この子はウブそうに見えて経験豊富だったり……いや、やっぱりそうは見えない。
いまいち距離感が掴めないが、おいおい知っていけばいいか。
「正式なパーティになるのは街に戻ってからだけど俺たちは既に対等な関係なんだ、ロッカも気安い話し方でいいぞ」
「いえ、殊更ヴェインさんに気を遣っているわけじゃないですよ。丁寧な話し方はわたしの癖ってだけで」
余計なトラブルを起こさないための処世術みたいなものです、とロッカは続けた。
「そっか、ならいいが」
「まあヴェインさんがそういうのを求めてるなら……そうしてあげてもいいわよ?」
唇を妖しく舐めて、ウインクっぽいまばたきを繰り返している。
どうやら魔工技士様はウインクができないらしい。
本人としては大人の女を演じているつもりのようだが……そういうことじゃないんだよなあ。

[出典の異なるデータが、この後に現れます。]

import Summits.BirchSwinnertonDyer.BirchSwinnertonDyer.Theorems.SignedLowerHalvesSmallImageLowerHalfBothSignsRttCharRoadE1DescComposite
import Summits.BirchSwinnertonDyer.BirchSwinnertonDyer.Theorems.SignedLowerHalvesSmallImageLowerHalfBothSignsRttCharRoadE1CorTower
import HarnessLib

/-!
# Route `SignedLowerHalves`, crux L `SmallImageLowerHalfBothSigns` (stmt-BirchSwinnertonDyer-23599), line `rtt_w3` v12 — glue `charRoad_injTop`,
# LEAD: block DESC AT LEVEL `∞` (the coordinate classes of `injTop_of_inputs` live on `Γ_{ℚ_∞}`)

WHY: the composition `injTop_of_inputs` (INPUT SPEC, bus 2026-08-30) defines the coordinates of a class `s ∈ Sel^{sat}_∞(θ)[π]` canonically at
level `∞`: `Ψ(s) = cor_∞ (e_∞^* (subgroupH1Iso (res_= (res^{K_n}_{K_∞} y))))` for a layer-`n` representative `y`. This file moves -w3 g18's
layer-`n` composite `desc_resOfLe_corH1_mem_acSignedSelmer` (p768739 = p767713 + p768350 + p767739) to that shape: (1) `comapResGal_kerSubgroup_inf_galRange`
(`res⁻¹(Γ_{ℚ_∞} ∩ Γ_K) = Γ_{K_∞}`); (2) ★ `resH1Hom_incN_eq_resOfLe_infty` (the cores data at layer `n` and at `∞` are compatible: both sides are ONE
`resH1Hom` along group maps with the same underlying elements of `Γ_K`); (3) ★★ `corH1_infty_mem_acSignedSelmer` (membership + `p`-torsion of the
`∞`-level class, via the LEAD's `resOfLe_corH1_eq_corH1_resH1Hom` (p768913) for the SHARED local transversal `c ∈ localSubgroupOfEmb κ.kerSubgroup ι`).
THEOREMS ONLY. [cite: Kobayashi2003, Def. 1.1] [cite: BDKim2009, pp. 182, 185] [cite: NeukirchSchmidtWingberg2008, I §5 (1.5.7)] [cite: SerreGaloisCohomology1997, I §2.4]
-/

set_option linter.dupNamespace false -- D-0017: single-problem summit, the namespace repeats the problem name by design

noncomputable section

open scoped Classical

namespace Summit.BirchSwinnertonDyer.BirchSwinnertonDyer.Theorems.SmallImageCharSignedSelmer

open NumberField IsDedekindDomain Field Literature.NumberTheory.EllipticCurves Literature.NumberTheory.GaloisRepresentations
  Literature.NumberTheory.EllipticCurves.GreenbergSelmer Literature.NumberTheory.EllipticCurves.GreenbergVatsal2000
  Summit.BirchSwinnertonDyer.Rank1Residual.Additive.LocalTransport Summit.BirchSwinnertonDyer.Rank1Residual.Additive.BaseChange
  Literature.NumberTheory.EllipticCurves.AcSigned WeierstrassCurve Rat.HeightOneSpectrum

section KerLevel

variable {k : Type} [Field k] [NumberField k] {p : ℕ} [hp : Fact p.Prime] (hp2 : p ≠ 2) (κ : ZpExtension k p)
  (K : Type) [Field K] [NumberField K] [Algebra k K] (hK2 : Module.finrank k K = 2)

/-- **`res⁻¹(Γ_{k_∞} ∩ galRange K) = Γ_{K_∞}`** for the restricted `ℤ_p`-extension (companion of `comapResGal_layerSubgroup_inf_galRange`).
[cite: Washington1997, §13.1] -/
theorem comapResGal_kerSubgroup_inf_galRange :
    comapResGal K (κ.kerSubgroup ⊓ galRange (K := k) K) = (κ.restrictOfFinrankEqTwo hp2 K hK2).kerSubgroup := by
  ext τ
  rw [mem_comapResGal_iff, Subgroup.mem_inf, ZpExtension.restrictOfFinrankEqTwo, ZpExtension.kerSubgroup_restrict, Subgroup.mem_comap]
  exact ⟨fun h ↦ h.1, fun h ↦ ⟨h, (mem_galRange_iff K _).2 ⟨τ, rfl⟩⟩⟩

end KerLevel

section Infty

variable (K : Type) [Field K] [NumberField K] (hK2 : Module.finrank ℚ K = 2) {p : ℕ} [hp : Fact p.Prime] (hp2 : p ≠ 2)
  (κ : ZpExtension ℚ p) (W : WeierstrassCurve ℚ) (n : ℕ)
  (e : ((galRange (K := ℚ) K).subgroupOf (κ.layerSubgroup n)) →ₜ* (κ.layerSubgroup n ⊓ galRange (K := ℚ) K : Subgroup (absoluteGaloisGroup ℚ)))
  (he : ∀ x : (galRange (K := ℚ) K).subgroupOf (κ.layerSubgroup n),
    ((e x : (κ.layerSubgroup n ⊓ galRange (K := ℚ) K : Subgroup (absoluteGaloisGroup ℚ))) : absoluteGaloisGroup ℚ) =
      ((x : κ.layerSubgroup n) : absoluteGaloisGroup ℚ))
  (einf : ((galRange (K := ℚ) K).subgroupOf κ.kerSubgroup) →ₜ* (κ.kerSubgroup ⊓ galRange (K := ℚ) K : Subgroup (absoluteGaloisGroup ℚ)))
  (heinf : ∀ x : (galRange (K := ℚ) K).subgroupOf κ.kerSubgroup,
    ((einf x : (κ.kerSubgroup ⊓ galRange (K := ℚ) K : Subgroup (absoluteGaloisGroup ℚ))) : absoluteGaloisGroup ℚ) =
      ((x : κ.kerSubgroup) : absoluteGaloisGroup ℚ))
  (incN : ((galRange (K := ℚ) K).subgroupOf κ.kerSubgroup) →ₜ* ((galRange (K := ℚ) K).subgroupOf (κ.layerSubgroup n)))
  (hincN : ∀ x : (galRange (K := ℚ) K).subgroupOf κ.kerSubgroup,
    ((incN x : (galRange (K := ℚ) K).subgroupOf (κ.layerSubgroup n)) : κ.layerSubgroup n) =
      Subgroup.inclusion (κ.kerSubgroup_le_layerSubgroup n) (x : κ.kerSubgroup))

include he heinf hincN in
/-- ★ **Layer-`n` and level-`∞` cores data are compatible**: restricting `e_n^* (subgroupH1Iso (res_= y))` along `incN : N_∞ → N_n` equals
`e_∞^* (subgroupH1Iso (res_= (res^{K_n}_{K_∞} y)))` — both are one `resH1Hom` along group maps `N_∞ → Γ_{K_n}` with the same values in `Γ_K`.
[cite: SerreGaloisCohomology1997, I §2.4] -/
theorem resH1Hom_incN_eq_resOfLe_infty
    (hincM : ∀ (x : (galRange (K := ℚ) K).subgroupOf κ.kerSubgroup) (m : W.geomPrimaryTorsion p),
      AddMonoidHom.id (W.geomPrimaryTorsion p) (incN x • m) = x • AddMonoidHom.id (W.geomPrimaryTorsion p) m)
    (y : (W.baseChange K).subgroupH1 p ((κ.restrictOfFinrankEqTwo hp2 K hK2).layerSubgroup n)) :
    resH1Hom incN (AddMonoidHom.id (W.geomPrimaryTorsion p)) hincM
        (resH1Hom e (AddMonoidHom.id (W.geomPrimaryTorsion p)) (smul_eq_smul_of_coe_eq W p (κ.layerSubgroup n) (galRange (K := ℚ) K) e he)
          (subgroupH1Iso K W p (inf_le_right : κ.layerSubgroup n ⊓ galRange (K := ℚ) K ≤ galRange (K := ℚ) K)
            ((W.baseChange K).resOfLe p (le_of_eq (comapResGal_layerSubgroup_inf_galRange hp2 κ K hK2 n)) y))) =
      resH1Hom einf (AddMonoidHom.id (W.geomPrimaryTorsion p)) (smul_eq_smul_of_coe_eq W p κ.kerSubgroup (galRange (K := ℚ) K) einf heinf)
        (subgroupH1Iso K W p (inf_le_right : κ.kerSubgroup ⊓ galRange (K := ℚ) K ≤ galRange (K := ℚ) K)
          ((W.baseChange K).resOfLe p (le_of_eq (comapResGal_kerSubgroup_inf_galRange hp2 κ K hK2))
            ((W.baseChange K).resOfLe p ((κ.restrictOfFinrankEqTwo hp2 K hK2).kerSubgroup_le_layerSubgroup n) y))) := by
  rw [subgroupH1Iso_apply, subgroupH1Iso_apply, WeierstrassCurve.resOfLe, WeierstrassCurve.resOfLe, WeierstrassCurve.resOfLe,
    Literature.NumberTheory.EllipticCurves.resOfLe, Literature.NumberTheory.EllipticCurves.resOfLe,
    Literature.NumberTheory.EllipticCurves.resOfLe, resH1Hom_resH1Hom, resH1Hom_resH1Hom, resH1Hom_resH1Hom, resH1Hom_resH1Hom,
    resH1Hom_resH1Hom, resH1Hom_resH1Hom]
  refine DFunLike.congr_fun (resH1Hom_congr (ContinuousMonoidHom.ext fun x ↦ ?_) (AddMonoidHom.ext fun _ ↦ rfl) _ _) y
  -- the two group maps `N_∞ → Γ_{K_n}` have the same values in `Γ_K` (compare after `resGal K`)
  apply Subtype.ext
  apply resGal_injective (K := ℚ) K
  change resGal (K := ℚ) K ((subgroupToComap K (inf_le_right : κ.layerSubgroup n ⊓ galRange (K := ℚ) K ≤ galRange (K := ℚ) K)
      (e (incN x)) : comapResGal K (κ.layerSubgroup n ⊓ galRange (K := ℚ) K)) : absoluteGaloisGroup K) =
    resGal (K := ℚ) K ((subgroupToComap K (inf_le_right : κ.kerSubgroup ⊓ galRange (K := ℚ) K ≤ galRange (K := ℚ) K) (einf x) :
      comapResGal K (κ.kerSubgroup ⊓ galRange (K := ℚ) K)) : absoluteGaloisGroup K)
  rw [resGal_subgroupToComap, resGal_subgroupToComap, he (incN x), heinf x, hincN x]
  rfl

variable (hκ : κ.IsCyclotomic) (v₀ : HeightOneSpectrum (𝓞 ℚ)) (hv₀ : ((p : ℕ) : 𝓞 ℚ) ∈ v₀.asIdeal)
  (w : HeightOneSpectrum (𝓞 K)) [w.asIdeal.LiesOver v₀.asIdeal]
  (ι : AlgebraicClosure ℚ →ₐ[ℚ] AlgebraicClosure (v₀.adicCompletion ℚ))
  (ι₂ : AlgebraicClosure (v₀.adicCompletion ℚ) ≃+* AlgebraicClosure (w.adicCompletion K))
  (hcompat : ∀ z : AlgebraicClosure ℚ, closureEmb (K := K) (w.adicCompletion K) (closureEmb (K := ℚ) K z) = ι₂ (ι z))
  (hι₂ : ∀ y : v₀.adicCompletion ℚ, ι₂ (algebraMap (v₀.adicCompletion ℚ) (AlgebraicClosure (v₀.adicCompletion ℚ)) y) =
    algebraMap (w.adicCompletion K) (AlgebraicClosure (w.adicCompletion K)) (adicCompletionMap (K := ℚ) K v₀ w y))
  (hfixU : ∀ h : absoluteGaloisGroup (v₀.adicCompletion ℚ), resGalOfEmb ι h ∈ galRange (K := ℚ) K → ∀ y : w.adicCompletion K,
    (show AlgebraicClosure (v₀.adicCompletion ℚ) ≃ₐ[v₀.adicCompletion ℚ] AlgebraicClosure (v₀.adicCompletion ℚ) from h)
        (ι₂.symm (algebraMap (w.adicCompletion K) (AlgebraicClosure (w.adicCompletion K)) y)) =
      ι₂.symm (algebraMap (w.adicCompletion K) (AlgebraicClosure (w.adicCompletion K)) y))
  [W.IsElliptic] (ε : ℤˣ) [((galRange (K := ℚ) K).subgroupOf (κ.layerSubgroup n)).Normal] [((galRange (K := ℚ) K).subgroupOf κ.kerSubgroup).Normal]
  (𝔪 : Ideal (𝓞 K)) (hbad : ∀ (ℓ : ℕ) [Fact ℓ.Prime], ℓ ∣ (NumberField.discr K).natAbs * Ideal.absNorm 𝔪 → ¬ W.HasGoodReductionAtPrime ℓ)
  (S₀ : Finset (HeightOneSpectrum (𝓞 ℚ))) (hS₀bad : ∀ v : HeightOneSpectrum (𝓞 ℚ), ¬ W.HasGoodReductionAt v → v ∈ S₀)

/-- The shared local transversal lies in every layer's local subgroup (bookkeeping). [folklore] -/
theorem mem_localSubgroupOfEmb_layerSubgroup_of_kerSubgroup {c : absoluteGaloisGroup (v₀.adicCompletion ℚ)}
    (hc : c ∈ localSubgroupOfEmb κ.kerSubgroup ι) : c ∈ localSubgroupOfEmb (κ.layerSubgroup n) ι :=
  (mem_localSubgroupOfEmb_iff _ _ _).2 (κ.kerSubgroup_le_layerSubgroup n ((mem_localSubgroupOfEmb_iff _ _ _).1 hc))

include hκ hv₀ hcompat hι₂ hfixU hbad hS₀bad he heinf hincN in
/-- ★★ **Block DESC at level `∞`.** For a layer-`n` class `y ∈ H¹(Γ_{K_n}, W_K[p^∞])` killed by `p`, in Kobayashi's condition at `closureEmb K_w` and
unramified outside `S₀K ∪ {p}`, the LEVEL-`∞` class `cor_∞ (e_∞^* (subgroupH1Iso (res_= (res^{K_n}_{K_∞} y))))` (corestriction along the index-two pair
`Γ_{K_∞} ≤ Γ_{ℚ_∞}` with the SHARED local transversal `c`) lies in `AcSigned.selmer W p κ ↑S₀ (fun _ ↦ .sgn ε)` and is killed by `p`: it equals
`res_{ℚ_∞} (cor_n (…))` by p768913 and `resH1Hom_incN_eq_resOfLe_infty`, and that class is g18's p768739.
[cite: Kobayashi2003, Def. 1.1] [cite: BDKim2009, pp. 182, 185] [cite: NeukirchSchmidtWingberg2008, I §5 (1.5.7)] -/
theorem corH1_infty_mem_acSignedSelmer
    {c : absoluteGaloisGroup (v₀.adicCompletion ℚ)} (hc : c ∈ localSubgroupOfEmb κ.kerSubgroup ι) (hcU : resGalOfEmb ι c ∉ galRange (K := ℚ) K)
    (hNn : IsOpen (((galRange (K := ℚ) K).subgroupOf (κ.layerSubgroup n) : Subgroup (κ.layerSubgroup n)) : Set (κ.layerSubgroup n)))
    (hNinf : IsOpen (((galRange (K := ℚ) K).subgroupOf κ.kerSubgroup : Subgroup κ.kerSubgroup) : Set κ.kerSubgroup))
    (hMn : ∀ m : W.geomPrimaryTorsion p, Continuous fun g : κ.layerSubgroup n ↦ g • m)
    (hMinf : ∀ m : W.geomPrimaryTorsion p, Continuous fun g : κ.kerSubgroup ↦ g • m)
    (hopen : IsOpen ((κ.layerSubgroup n ⊓ galRange (K := ℚ) K : Subgroup (absoluteGaloisGroup ℚ)) : Set (absoluteGaloisGroup ℚ)))
    (y : (W.baseChange K).subgroupH1 p ((κ.restrictOfFinrankEqTwo hp2 K hK2).layerSubgroup n)) (hyp : p • y = 0)
    (hy : y ∈ Kobayashi2003.localKummerOverOfEmb (W.baseChange K) p ((κ.restrictOfFinrankEqTwo hp2 K hK2).layerSubgroup n)
      (closureEmb (K := K) (w.adicCompletion K))
      (Kobayashi2003.signedLocalPointsOfEmb (κ.restrictOfFinrankEqTwo hp2 K hK2) (closureEmb (K := K) (w.adicCompletion K)) (W.baseChange K) ε n))
    (hyunr : y ∈ unramifiedOutside ((κ.restrictOfFinrankEqTwo hp2 K hK2).layerSubgroup n) ((W.baseChange K).geomPrimaryTorsion p) p
      {w' : HeightOneSpectrum (𝓞 K) | ∃ v ∈ S₀, ((natGenerator v : ℕ) : 𝓞 K) ∈ w'.asIdeal}) :
    corH1 hNinf hMinf (xor_mem_subgroupOf_of_index_two κ.kerSubgroup (galRange (K := ℚ) K) ι (index_galRange_eq_two K hK2) hc hcU)
        (resH1Hom einf (AddMonoidHom.id (W.geomPrimaryTorsion p)) (smul_eq_smul_of_coe_eq W p κ.kerSubgroup (galRange (K := ℚ) K) einf heinf)
          (subgroupH1Iso K W p (inf_le_right : κ.kerSubgroup ⊓ galRange (K := ℚ) K ≤ galRange (K := ℚ) K)
            ((W.baseChange K).resOfLe p (le_of_eq (comapResGal_kerSubgroup_inf_galRange hp2 κ K hK2))
              ((W.baseChange K).resOfLe p ((κ.restrictOfFinrankEqTwo hp2 K hK2).kerSubgroup_le_layerSubgroup n) y)))) ∈
        selmer W p κ (S₀ : Set (HeightOneSpectrum (𝓞 ℚ))) (fun _ ↦ PCond.sgn ε) ∧
      p • corH1 hNinf hMinf (xor_mem_subgroupOf_of_index_two κ.kerSubgroup (galRange (K := ℚ) K) ι (index_galRange_eq_two K hK2) hc hcU)
        (resH1Hom einf (AddMonoidHom.id (W.geomPrimaryTorsion p)) (smul_eq_smul_of_coe_eq W p κ.kerSubgroup (galRange (K := ℚ) K) einf heinf)
          (subgroupH1Iso K W p (inf_le_right : κ.kerSubgroup ⊓ galRange (K := ℚ) K ≤ galRange (K := ℚ) K)
            ((W.baseChange K).resOfLe p (le_of_eq (comapResGal_kerSubgroup_inf_galRange hp2 κ K hK2))
              ((W.baseChange K).resOfLe p ((κ.restrictOfFinrankEqTwo hp2 K hK2).kerSubgroup_le_layerSubgroup n) y)))) = 0 := by
  have hcn : c ∈ localSubgroupOfEmb (κ.layerSubgroup n) ι := mem_localSubgroupOfEmb_layerSubgroup_of_kerSubgroup κ n v₀ ι hc
  have hincM : ∀ (x : (galRange (K := ℚ) K).subgroupOf κ.kerSubgroup) (m : W.geomPrimaryTorsion p),
      AddMonoidHom.id (W.geomPrimaryTorsion p) (incN x • m) = x • AddMonoidHom.id (W.geomPrimaryTorsion p) m := fun x m ↦ by
    rw [AddMonoidHom.id_apply, AddMonoidHom.id_apply, Subgroup.smul_def, Subgroup.smul_def, Subgroup.smul_def, Subgroup.smul_def, hincN,
      Subgroup.coe_inclusion]
  refine ⟨?_, by rw [← map_nsmul, ← map_nsmul, ← map_nsmul, ← map_nsmul, ← map_nsmul, hyp, map_zero, map_zero, map_zero, map_zero, map_zero]⟩
  have hmem := desc_resOfLe_corH1_mem_acSignedSelmer K hK2 hp2 κ hκ v₀ hv₀ w ι ι₂ hcompat hι₂ hfixU W ε n 𝔪 hbad S₀ hS₀bad e he hcn hcU
    hNn hMn hopen y hyp hy hyunr
  -- `res_{ℚ_∞} ∘ cor_n = cor_∞ ∘ res` for the shared transversal (p768913)
  have hA := resOfLe_corH1_eq_corH1_resH1Hom (Γ := absoluteGaloisGroup ℚ) (M := W.geomPrimaryTorsion p) (κ.kerSubgroup_le_layerSubgroup n)
    (c := resGalSubgroupOfEmb (κ.layerSubgroup n) ι ⟨c, hcn⟩) (c' := resGalSubgroupOfEmb κ.kerSubgroup ι ⟨c, hc⟩) rfl hNn hNinf hMn hMinf
    (xor_mem_subgroupOf_of_index_two (κ.layerSubgroup n) (galRange (K := ℚ) K) ι (index_galRange_eq_two K hK2) hcn hcU)
    (xor_mem_subgroupOf_of_index_two κ.kerSubgroup (galRange (K := ℚ) K) ι (index_galRange_eq_two K hK2) hc hcU)
    (fun b ↦ by rw [Subgroup.mem_subgroupOf, Subgroup.mem_subgroupOf, Subgroup.coe_inclusion]) incN hincN hincM
    (resH1Hom e (AddMonoidHom.id (W.geomPrimaryTorsion p)) (smul_eq_smul_of_coe_eq W p (κ.layerSubgroup n) (galRange (K := ℚ) K) e he)
      (subgroupH1Iso K W p (inf_le_right : κ.layerSubgroup n ⊓ galRange (K := ℚ) K ≤ galRange (K := ℚ) K)
        ((W.baseChange K).resOfLe p (le_of_eq (comapResGal_layerSubgroup_inf_galRange hp2 κ K hK2 n)) y)))
  rw [resH1Hom_incN_eq_resOfLe_infty K hK2 hp2 κ W n e he einf heinf incN hincN hincM y] at hA
  rw [← hA]
  exact hmem

end Infty

end Summit.BirchSwinnertonDyer.BirchSwinnertonDyer.Theorems.SmallImageCharSignedSelmer

end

「はいはい、ふざけるのはそこまでにしとけ。そろそろ寝るぞ。明日は早く出る」
「むー……」
構ってもらえず拗ねた子供のように頬を膨らませたロッカ。
やっぱり小動物みたいなんだよな。今度はリスか。
「あ! そういえば見張りとかはどうします?」
「必要ないぞ。さっきロープを張っただろ?」
「ですが、こんな細いロープで魔物の侵入を防げるんですか?」
ロッカは木々の間にピンと張ったロープを指ではじきながら、首を傾げる。
「こいつには探知魔術を刻んで、封じてある。何かあれば俺に報せがくるってわけだ。だからな……指ではじくのをやめてくれ」
ここらへんがビンビンくるんだ、と俺は胸の辺りを指し示す。
「ビ……ビンビン?」
「ああ」
「一体どこがですか?」
「だから胸だっていってんだろ! 調子狂うぜ、まったく……」
ロッカの奔放さに呆れつつ、俺はその場に寝転がった。
思えばあいつらとも毎晩こうやって笑い合ってたのに、気付けばクビになってたんだよな。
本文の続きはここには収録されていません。